▸ YOUR ASSIGNMENT: Reproduce, from the line containing "PlaqSmall (θ (K - (j + 1))) W →" to the last line of the material, every line exactly.

▸ LISTED RECORDS:
/-- **THE LOG FORM, RUN `K+1`** (on run `K`'s tower, started from `w_K`). [cite: King1986, §3.2 p.656] -/
theorem abs_log_heightDensity_succ_sub_le_of_oneStep {n : ℕ} (hK : n ≤ K)
    (a : GaugeField (F.P K) (K - n) (Matrix.specialUnitaryGroup (Fin 2) ℂ) → ℝ) (R : ℝ)
    (hℓk : ∀ W, ℓ (K - n) W = Real.exp (a W - R)) (huk : ∀ W, u (K - n) W = Real.exp (a W + R))
    (hℓi : ∀ j, j ≤ K - n → Integrable (ℓ j) (fieldMeasure (F.P K) j (Matrix.specialUnitaryGroup (Fin 2) ℂ)))
    (hui : ∀ j, j ≤ K - n → Integrable (u j) (fieldMeasure (F.P K) j (Matrix.specialUnitaryGroup (Fin 2) ℂ)))
    (hbase : ∀ᵐ W ∂fieldMeasure (F.P K) 0 (Matrix.specialUnitaryGroup (Fin 2) ℂ), PlaqSmall (θ K) W →
      ℓ 0 W ≤ resDensity F γ (K + 1) {U' | PlaqSmall (θ (K + 1)) U'} 1
            (fieldShift (F.sitesPerDir_eq (m := F.m) (K := K + 1) (j := 1) (m' := F.m) (K' := K) (j' := 0) (by omega)) W) ∧
        resDensity F γ (K + 1) {U' | PlaqSmall (θ (K + 1)) U'} 1
            (fieldShift (F.sitesPerDir_eq (m := F.m) (K := K + 1) (j := 1) (m' := F.m) (K' := K) (j' := 0) (by omega)) W) ≤ u 0 W)
    (hstep : ∀ (j : ℕ) (hj : j + 1 ≤ K - n), ∀ᵐ W ∂fieldMeasure (F.P K) (j + 1) (Matrix.specialUnitaryGroup (Fin 2) ℂ),
      PlaqSmall (θ (K - (j + 1))) W →
        ℓ (j + 1) W ≤ (rt F K j (by omega)).T ({W' | PlaqSmall (θ (K - j)) W'}.indicator (ℓ j)) W ∧
        (rt F K j (by omega)).T ({W' | PlaqSmall (θ (K - j)) W'}.indicator (u j)) W ≤ u (j + 1) W) :
    ∀ᵐ V ∂fieldMeasure (F.P n) 0 (Matrix.specialUnitaryGroup (Fin 2) ℂ), PlaqSmall (θ n) V →
      0 < heightDensity F γ (hK.trans (Nat.le_succ K)) (histGood F ℰp θ (K + 1) n) V ∧
        |Real.log (heightDensity F γ (hK.trans (Nat.le_succ K)) (histGood F ℰp θ (K + 1) n) V) -
            a (fieldShift (F.sitesPerDir_eq (m := F.m) (K := K) (j := K - n) (m' := F.m) (K' := n) (j' := 0) (by omega)) V)| ≤ R := by
  filter_upwards [heightDensity_succ_sandwich_of_oneStep F hγ K θ ℓ u hK hℓi hui hbase hstep] with V hV hs
  obtain ⟨h1, h2⟩ := hV hs
  rw [hℓk] at h1
  rw [huk] at h2
  exact pos_and_abs_log_sub_le_of_exp_sandwich h1 h2

end Height

end Summit.QuantumFields.YangMills.Theorems.LogComparisonSmallFieldEnvelope

end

▸ ANSWER TO THIS PROBLEM:
      PlaqSmall (θ (K - (j + 1))) W →
        ℓ (j + 1) W ≤ (rt F K j (by omega)).T ({W' | PlaqSmall (θ (K - j)) W'}.indicator (ℓ j)) W ∧
        (rt F K j (by omega)).T ({W' | PlaqSmall (θ (K - j)) W'}.indicator (u j)) W ≤ u (j + 1) W) :
    ∀ᵐ V ∂fieldMeasure (F.P n) 0 (Matrix.specialUnitaryGroup (Fin 2) ℂ), PlaqSmall (θ n) V →
      0 < heightDensity F γ (hK.trans (Nat.le_succ K)) (histGood F ℰp θ (K + 1) n) V ∧
        |Real.log (heightDensity F γ (hK.trans (Nat.le_succ K)) (histGood F ℰp θ (K + 1) n) V) -
            a (fieldShift (F.sitesPerDir_eq (m := F.m) (K := K) (j := K - n) (m' := F.m) (K' := n) (j' := 0) (by omega)) V)| ≤ R := by
  filter_upwards [heightDensity_succ_sandwich_of_oneStep F hγ K θ ℓ u hK hℓi hui hbase hstep] with V hV hs
  obtain ⟨h1, h2⟩ := hV hs
  rw [hℓk] at h1
  rw [huk] at h2
  exact pos_and_abs_log_sub_le_of_exp_sandwich h1 h2

end Height

end Summit.QuantumFields.YangMills.Theorems.LogComparisonSmallFieldEnvelope

end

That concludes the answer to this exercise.